- **Work instructions**: Taking the line with "have hint0 : Integrable (fun w" as the first and the line with "rw [selbergTransform_eq_integral hk, ← hsdef]" as the last, set down exactly every line in that range from the entries below, and no more.

┌──

import Literature.NumberTheory.Automorphic.LocalWeylLaw

/-!
# The approximate identity of normalised ball kernels on `ℍ`
(Iwaniec, *Spectral Methods of Automorphic Forms*, GSM 53, proof of Proposition 7.2 (the kernel
`𝟙_{[0,δ]}`, `h(i/2) = 4πδ`, `|h(t) − h(i/2)| ≤ 4|s|√δ h(i/2)`), PDF p. 73; Theorem 7.4, PDF p. 75)

Part of the `provefact` decomposition of `Literature.NumberTheory.Automorphic.Iwaniec2002_thm_7_4_modular`
(`ModularPretrace.lean`). The spectral expansion (7.17) of an automorphic kernel `K_k(z, w)` will be
obtained *pointwise* by pairing `K_k(·, w)` in `L²(𝒟)` with the automorphic kernels
`K_{δ}(·, z)` of the normalised ball kernels `k_δ = (4πδ)⁻¹ 𝟙_{[0,δ]}` and letting `δ → 0`: on the
geometric side `(4πδ)⁻¹ ⟨K_k(·, w), K_δ(·, z)⟩ = 2 (4πδ)⁻¹ ∫_ℍ K_k(v, w) 𝟙_{u(z,v) ≤ δ} dμ(v) → 2 K_k(z, w)`,
on the spectral side the Selberg transforms `h_δ(t)/(4πδ) → 1` boundedly. This file proves the two
`δ → 0` limits (everything PROVED, nothing vendored):

1. **The Selberg transform of the ball kernel** `h_δ(t) = ∫_ℍ 𝟙_{u(i,z) ≤ δ} y^{½+it} dμ`:
   `‖h_δ(t) − 4πδ‖ ≤ 16 ‖½ + it‖ √δ · 4πδ` (`norm_selbergTransform_ballKernel_sub_le`, the upper
   half of Iwaniec's two-sided estimate), `‖h_δ(t)‖ ≤ 2 · 4πδ` for real `t`
   (`norm_selbergTransform_ballKernel_le`), hence `h_δ(t)/(4πδ) → 1` as `δ → 0⁺`
   (`tendsto_selbergTransform_ballKernel_div`).
2. **The approximate identity**: for `F` locally integrable on `ℍ` and continuous at `z`,
   `(4πδ)⁻¹ ∫_ℍ 𝟙_{u(z,v) ≤ δ} F(v) dμ(v) → F(z)` (`tendsto_invariantOperator_ballKernel_div`).

Literature: `ballKernel`, `isTestKernel_ballKernel`, `integral_ballKernel_pointPairInv`,
`abs_im_sub_one_le`, `norm_cpow_sub_one_le` (`LocalWeylLaw.lean`); `selbergTransform_eq_integral`,
`invariantOperator`, `integrable_kernel_mul` (`InvariantIntegralOperators.lean`);
`dist_le_of_pointPairInv_le` (`AutomorphicKernel.lean`).

## References
* [Iwaniec2002] H. Iwaniec, *Spectral Methods of Automorphic Forms*, 2nd ed., GSM 53, AMS 2002,
  proof of Prop. 7.2, PDF p. 73; Thm 7.4, PDF p. 75.
-/

noncomputable section

namespace Literature.NumberTheory.Automorphic

open MeasureTheory Set Filter Real UpperHalfPlane
open scoped _root_.Topology _root_.ComplexConjugate

/-! ## 1. The Selberg transform of the ball kernel -/

section BallTransform

variable {δ : ℝ}

/-- On the ball `u(i, z) ≤ δ ≤ 1/64` the height satisfies `|y − 1| ≤ 4√δ ≤ ½` and `√y ≤ 2`. [folklore] -/
theorem sqrt_im_le_two_of_pointPairInv_le (hδ : 0 ≤ δ) (hδ' : δ ≤ 1 / 64) {z : ℍ}
    (h : pointPairInv UpperHalfPlane.I z ≤ δ) : Real.sqrt z.im ≤ 2 := by
  have h1 := abs_im_sub_one_le hδ (by linarith) h
  have hs : Real.sqrt δ ≤ 1 / 8 := by
    rw [show (1 / 8 : ℝ) = Real.sqrt (1 / 64) by rw [show (1 / 64 : ℝ) = (1 / 8) ^ 2 by norm_num, Real.sqrt_sq (by norm_num)]]
    exact Real.sqrt_le_sqrt hδ'
  have hy : z.im ≤ 4 := by linarith [(abs_le.mp h1).2]
  calc Real.sqrt z.im ≤ Real.sqrt 4 := Real.sqrt_le_sqrt hy
    _ = 2 := by rw [show (4 : ℝ) = 2 ^ 2 by norm_num, Real.sqrt_sq (by norm_num)]

/-- **`‖h_δ(t)‖ ≤ 2 · 4πδ` for real `t`** (`|y^{½+it}| = √y ≤ 2` on the ball, `∫ 𝟙_{u ≤ δ} dμ = 4πδ`).
[cite: Iwaniec2002, proof of Prop. 7.2, PDF p. 73] -/
theorem norm_selbergTransform_ballKernel_le (hδ : 0 < δ) (hδ' : δ ≤ 1 / 64) (t : ℝ) :
    ‖selbergTransform (ballKernel δ) t‖ ≤ 2 * (4 * π * δ) := by
  have hk := isTestKernel_ballKernel hδ.le
  rw [selbergTransform_eq_integral hk, ← integral_ballKernel_pointPairInv hδ.le UpperHalfPlane.I, ← integral_const_mul]
  refine norm_integral_le_of_norm_le ((integrable_kernel_mul hk (locallyIntegrable_const (1 : ℂ)) UpperHalfPlane.I).norm.const_mul 2 |>.congr ?_) ?_
  · refine Eventually.of_forall fun w => ?_
    simp only [mul_one, Complex.norm_real, Real.norm_eq_abs, abs_of_nonneg (ballKernel_nonneg δ _)]
  · refine Eventually.of_forall fun w => ?_
    rw [norm_mul, Complex.norm_real, Real.norm_eq_abs, abs_of_nonneg (ballKernel_nonneg δ _)]
    by_cases hw : pointPairInv UpperHalfPlane.I w ≤ δ
    · rw [Complex.norm_cpow_eq_rpow_re_of_pos w.im_pos]
      have hre : ((1 / 2 : ℂ) + Complex.I * t).re = 1 / 2 := by simp
      rw [hre, ← Real.sqrt_eq_rpow]
      have := sqrt_im_le_two_of_pointPairInv_le hδ.le hδ' hw
      have hb := ballKernel_nonneg δ (pointPairInv UpperHalfPlane.I w)
      nlinarith
    · rw [ballKernel_of_gt (not_le.mp hw)]; simp

/-- **`‖h_δ(t) − 4πδ‖ ≤ 16‖s‖√δ · 4πδ`, `s = ½ + it`** (for `32‖s‖√δ ≤ 1`, `δ ≤ 1/64`): the upper half
of Iwaniec's `2πδ < |h(t)| < 6πδ`. [cite: Iwaniec2002, proof of Prop. 7.2, PDF p. 73] -/
theorem norm_selbergTransform_ballKernel_sub_le (hδ : 0 < δ) (hδ' : δ ≤ 1 / 64) (t : ℂ)
    (hs : ‖(1 / 2 : ℂ) + Complex.I * t‖ * (32 * Real.sqrt δ) ≤ 1) :
    ‖selbergTransform (ballKernel δ) t - ((4 * π * δ : ℝ) : ℂ)‖ ≤
      16 * ‖(1 / 2 : ℂ) + Complex.I * t‖ * Real.sqrt δ * (4 * π * δ) := by
  set s : ℂ := (1 / 2 : ℂ) + Complex.I * t with hsdef
  have hk := isTestKernel_ballKernel hδ.le
  have hvol := integral_ballKernel_pointPairInv hδ.le UpperHalfPlane.I
  have hint1 : Integrable (fun w : ℍ => (ballKernel δ (pointPairInv UpperHalfPlane.I w) : ℂ) * ((w.im : ℝ) : ℂ) ^ s) :=
    integrable_kernel_mul hk ((Complex.continuous_ofReal.comp UpperHalfPlane.continuous_im).cpow continuous_const
      (fun w => Or.inl (by exact_mod_cast w.im_pos))).locallyIntegrable UpperHalfPlane.I
  have hint0 : Integrable (fun w : ℍ => (ballKernel δ (pointPairInv UpperHalfPlane.I w) : ℂ) * (1 : ℂ)) :=
    integrable_kernel_mul hk (locallyIntegrable_const (1 : ℂ)) UpperHalfPlane.I
  have hrepr : selbergTransform (ballKernel δ) t - ((4 * π * δ : ℝ) : ℂ) =
      ∫ w : ℍ, (ballKernel δ (pointPairInv UpperHalfPlane.I w) : ℂ) * (((w.im : ℝ) : ℂ) ^ s - 1) := by
    rw [selbergTransform_eq_integral hk, ← hsdef]
    have e0 : (((4 * π * δ : ℝ)) : ℂ) = ∫ w : ℍ, (ballKernel δ (pointPairInv UpperHalfPlane.I w) : ℂ) * (1 : ℂ) := by
      simp_rw [mul_one]
      rw [integral_complex_ofReal, hvol]
    rw [e0, ← integral_sub hint1 hint0]
    congr 1 with w; ring
  rw [hrepr]
  have hη : 4 * Real.sqrt δ ≤ 1 / 2 := by
    have : Real.sqrt δ ≤ 1 / 8 := by
      rw [show (1 / 8 : ℝ) = Real.sqrt (1 / 64) by
        rw [show (1 / 64 : ℝ) = (1 / 8) ^ 2 by norm_num, Real.sqrt_sq (by norm_num)]]
      exact Real.sqrt_le_sqrt hδ'
    linarith
  calc ‖∫ w : ℍ, (ballKernel δ (pointPairInv UpperHalfPlane.I w) : ℂ) * (((w.im : ℝ) : ℂ) ^ s - 1)‖
      ≤ ∫ w : ℍ, (16 * ‖s‖ * Real.sqrt δ) * ballKernel δ (pointPairInv UpperHalfPlane.I w) := by
        refine norm_integral_le_of_norm_le ?_ (Eventually.of_forall fun w => ?_)
        · have := (integrable_kernel_mul hk (locallyIntegrable_const (1 : ℂ)) UpperHalfPlane.I).norm.const_mul (16 * ‖s‖ * Real.sqrt δ)
          refine this.congr (Eventually.of_forall fun w => ?_)
          simp only [mul_one, Complex.norm_real, Real.norm_eq_abs, abs_of_nonneg (ballKernel_nonneg δ _)]
        · rw [norm_mul, Complex.norm_real, Real.norm_eq_abs, abs_of_nonneg (ballKernel_nonneg δ _)]
          by_cases hw : pointPairInv UpperHalfPlane.I w ≤ δ
          · have h1 := abs_im_sub_one_le hδ.le (by linarith) hw
            have h2 := norm_cpow_sub_one_le (s := s) w.im_pos h1 hη (by nlinarith [norm_nonneg s])
            have hb := ballKernel_nonneg δ (pointPairInv UpperHalfPlane.I w)
            calc ballKernel δ (pointPairInv UpperHalfPlane.I w) * ‖((w.im : ℝ) : ℂ) ^ s - 1‖
                ≤ ballKernel δ (pointPairInv UpperHalfPlane.I w) * (4 * ‖s‖ * (4 * Real.sqrt δ)) :=
                  mul_le_mul_of_nonneg_left h2 hb
              _ = (16 * ‖s‖ * Real.sqrt δ) * ballKernel δ (pointPairInv UpperHalfPlane.I w) := by ring
          · rw [ballKernel_of_gt (not_le.mp hw)]; simp
    _ = 16 * ‖s‖ * Real.sqrt δ * (4 * π * δ) := by rw [integral_const_mul, hvol]

/-- **`h_δ(t)/(4πδ) → 1` as `δ → 0⁺`** for every fixed `t`. [cite: Iwaniec2002, proof of Prop. 7.2, PDF p. 73] -/
theorem tendsto_selbergTransform_ballKernel_div (t : ℂ) :
    Tendsto (fun δ : ℝ => selbergTransform (ballKernel δ) t / ((4 * π * δ : ℝ) : ℂ)) (𝓝[>] 0) (𝓝 1) := by
  set s : ℂ := (1 / 2 : ℂ) + Complex.I * t with hsdef
  rw [Metric.tendsto_nhdsWithin_nhds]
  intro ε hε
  -- choose δ₀ with `16‖s‖√δ₀ ≤ ε/2` and the side conditions
  set A : ℝ := 16 * ‖s‖ + 32 * ‖s‖ + 1 with hA
  have hA0 : 0 < A := by rw [hA]; positivity
  set η : ℝ := min (1 / 64) (min (ε / (2 * A)) 1 ^ 2 / A ^ 2) with hηdef
  have hη0 : 0 < η := by rw [hηdef]; positivity
  refine ⟨η, hη0, fun δ hδ0 hδη => ?_⟩
  have hδ0' : 0 < δ := hδ0
  rw [dist_eq_norm, Real.norm_eq_abs, sub_zero, abs_of_pos hδ0'] at hδη
  have hδ64 : δ ≤ 1 / 64 := le_trans hδη.le (min_le_left _ _)
  have hsq : Real.sqrt δ ≤ min (ε / (2 * A)) 1 / A := by
    have h1 : δ ≤ (min (ε / (2 * A)) 1 / A) ^ 2 := by
      have := le_trans hδη.le (min_le_right _ _)
      rwa [div_pow]
    calc Real.sqrt δ ≤ Real.sqrt ((min (ε / (2 * A)) 1 / A) ^ 2) := Real.sqrt_le_sqrt h1
      _ = min (ε / (2 * A)) 1 / A := Real.sqrt_sq (by positivity)
  have hAs : A * Real.sqrt δ ≤ min (ε / (2 * A)) 1 := by
    rw [mul_comm]; exact (le_div_iff₀ hA0).mp hsq
  have hside : ‖s‖ * (32 * Real.sqrt δ) ≤ 1 := by
    have : 32 * ‖s‖ ≤ A := by rw [hA]; linarith [norm_nonneg s]
    calc ‖s‖ * (32 * Real.sqrt δ) = (32 * ‖s‖) * Real.sqrt δ := by ring
      _ ≤ A * Real.sqrt δ := mul_le_mul_of_nonneg_right this (Real.sqrt_nonneg _)
      _ ≤ 1 := hAs.trans (min_le_right _ _)
  have hmain := norm_selbergTransform_ballKernel_sub_le hδ0' hδ64 t hside
  have hc : (((4 * π * δ : ℝ)) : ℂ) ≠ 0 := by
    have : (0 : ℝ) < 4 * π * δ := by positivity
    exact_mod_cast this.ne'
  rw [dist_eq_norm, div_sub_one hc, norm_div, Complex.norm_real, Real.norm_of_nonneg (by positivity),
    div_lt_iff₀ (by positivity)]
  refine lt_of_le_of_lt hmain ?_
  have h16 : 16 * ‖s‖ * Real.sqrt δ ≤ ε / 2 := by
    have : 16 * ‖s‖ ≤ A := by rw [hA]; linarith [norm_nonneg s]
    calc 16 * ‖s‖ * Real.sqrt δ ≤ A * Real.sqrt δ := mul_le_mul_of_nonneg_right this (Real.sqrt_nonneg _)
      _ ≤ ε / (2 * A) := hAs.trans (min_le_left _ _)
      _ ≤ ε / 2 := by
          have : 1 ≤ A := by rw [hA]; linarith [norm_nonneg s]
          exact div_le_div_of_nonneg_left hε.le two_pos (by nlinarith)
  have hpos : 0 < 4 * π * δ := by positivity
  nlinarith

end BallTransform

/-! ## 2. The approximate identity -/

/-- **Normalised ball averages converge to the value at the centre**: for `F` locally integrable on
`ℍ` and continuous at `z`, `(4πδ)⁻¹ ∫_ℍ 𝟙_{u(z,v) ≤ δ} F(v) dμ(v) → F(z)` as `δ → 0⁺`
(`∫_ℍ 𝟙_{u(z,·) ≤ δ} dμ = 4πδ`, the balls `{u(z, ·) ≤ δ}` shrink to `z`). [cite: Iwaniec2002, Thm 7.4 (proof), PDF p. 75] -/
theorem tendsto_invariantOperator_ballKernel_div {F : ℍ → ℂ} (hF : LocallyIntegrable F) {z : ℍ}
    (hFz : ContinuousAt F z) :
    Tendsto (fun δ : ℝ => invariantOperator (ballKernel δ) F z / ((4 * π * δ : ℝ) : ℂ)) (𝓝[>] 0) (𝓝 (F z)) := by
  rw [Metric.tendsto_nhds]
  intro ε hε
  -- continuity: `‖F v - F z‖ < ε/2` on a metric ball of radius `ρ`
  obtain ⟨ρ, hρ, hball⟩ : ∃ ρ > 0, ∀ v, dist v z < ρ → ‖F v - F z‖ < ε / 2 := by
    obtain ⟨ρ, hρ, h⟩ := Metric.continuousAt_iff.mp hFz (ε / 2) (half_pos hε)
    exact ⟨ρ, hρ, fun v hv => by rw [← dist_eq_norm]; exact h hv⟩
  -- `2 arsinh √δ < ρ` for small `δ > 0`
  have hc : Tendsto (fun δ : ℝ => 2 * Real.arsinh (Real.sqrt δ)) (𝓝[>] 0) (𝓝 (2 * Real.arsinh (Real.sqrt 0))) :=
    (((Real.continuous_arsinh.comp Real.continuous_sqrt).const_mul 2).tendsto 0).mono_left nhdsWithin_le_nhds
  rw [Real.sqrt_zero, Real.arsinh_zero, mul_zero] at hc
  filter_upwards [hc (Iio_mem_nhds hρ), self_mem_nhdsWithin] with δ hδρ hδ0
  have hδ0' : (0 : ℝ) < δ := hδ0
  have hδρ' : 2 * Real.arsinh (Real.sqrt δ) < ρ := hδρ
  have hk := isTestKernel_ballKernel hδ0'.le
  have hvol := integral_ballKernel_pointPairInv hδ0'.le z
  have hc0 : (((4 * π * δ : ℝ)) : ℂ) ≠ 0 := by
    have : (0 : ℝ) < 4 * π * δ := by positivity
    exact_mod_cast this.ne'
  -- `avg - F z = (4πδ)⁻¹ ∫ 𝟙 (F v - F z)`
  have hint1 : Integrable (fun v : ℍ => (ballKernel δ (pointPairInv z v) : ℂ) * F v) := integrable_kernel_mul hk hF z
  have hint0 : Integrable (fun v : ℍ => (ballKernel δ (pointPairInv z v) : ℂ) * (1 : ℂ)) :=
    integrable_kernel_mul hk (locallyIntegrable_const (1 : ℂ)) z
  have hrepr : invariantOperator (ballKernel δ) F z - ((4 * π * δ : ℝ) : ℂ) * F z =
      ∫ v : ℍ, (ballKernel δ (pointPairInv z v) : ℂ) * (F v - F z) := by
    unfold invariantOperator
    have e0 : (((4 * π * δ : ℝ)) : ℂ) * F z = ∫ v : ℍ, (ballKernel δ (pointPairInv z v) : ℂ) * (1 : ℂ) * F z := by
      rw [integral_mul_const]
      simp_rw [mul_one]
      rw [integral_complex_ofReal, hvol]
    rw [e0, ← integral_sub hint1 (hint0.mul_const _)]
    congr 1 with v; ring
  have hbound : ‖invariantOperator (ballKernel δ) F z - ((4 * π * δ : ℝ) : ℂ) * F z‖ ≤ ε / 2 * (4 * π * δ) := by
    rw [hrepr]
    calc ‖∫ v : ℍ, (ballKernel δ (pointPairInv z v) : ℂ) * (F v - F z)‖
        ≤ ∫ v : ℍ, (ε / 2) * ballKernel δ (pointPairInv z v) := by
          refine norm_integral_le_of_norm_le ?_ (Eventually.of_forall fun v => ?_)
          · have := (integrable_kernel_mul hk (locallyIntegrable_const (1 : ℂ)) z).norm.const_mul (ε / 2)
            refine this.congr (Eventually.of_forall fun v => ?_)
            simp only [mul_one, Complex.norm_real, Real.norm_eq_abs, abs_of_nonneg (ballKernel_nonneg δ _)]
          · rw [norm_mul, Complex.norm_real, Real.norm_eq_abs, abs_of_nonneg (ballKernel_nonneg δ _)]
            by_cases hv : pointPairInv z v ≤ δ
            · have hd : dist v z < ρ := by
                rw [dist_comm]; exact lt_of_le_of_lt (dist_le_of_pointPairInv_le hv) hδρ'
              have := (hball v hd).le
              have hb := ballKernel_nonneg δ (pointPairInv z v)
              calc ballKernel δ (pointPairInv z v) * ‖F v - F z‖ ≤ ballKernel δ (pointPairInv z v) * (ε / 2) :=
                    mul_le_mul_of_nonneg_left this hb
                _ = ε / 2 * ballKernel δ (pointPairInv z v) := by ring
            · rw [ballKernel_of_gt (not_le.mp hv)]; simp
      _ = ε / 2 * (4 * π * δ) := by rw [integral_const_mul, hvol]
  rw [dist_eq_norm]
  have e : invariantOperator (ballKernel δ) F z / ((4 * π * δ : ℝ) : ℂ) - F z =
      (invariantOperator (ballKernel δ) F z - ((4 * π * δ : ℝ) : ℂ) * F z) / ((4 * π * δ : ℝ) : ℂ) := by
    field_simp
  rw [e, norm_div, Complex.norm_real, Real.norm_of_nonneg (by positivity), div_lt_iff₀ (by positivity)]
  have hpos : 0 < 4 * π * δ := by positivity
  nlinarith

end Literature.NumberTheory.Automorphic

end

└──

- **Problem solution**:
  have hint0 : Integrable (fun w : ℍ => (ballKernel δ (pointPairInv UpperHalfPlane.I w) : ℂ) * (1 : ℂ)) :=
    integrable_kernel_mul hk (locallyIntegrable_const (1 : ℂ)) UpperHalfPlane.I
  have hrepr : selbergTransform (ballKernel δ) t - ((4 * π * δ : ℝ) : ℂ) =
      ∫ w : ℍ, (ballKernel δ (pointPairInv UpperHalfPlane.I w) : ℂ) * (((w.im : ℝ) : ℂ) ^ s - 1) := by
    rw [selbergTransform_eq_integral hk, ← hsdef]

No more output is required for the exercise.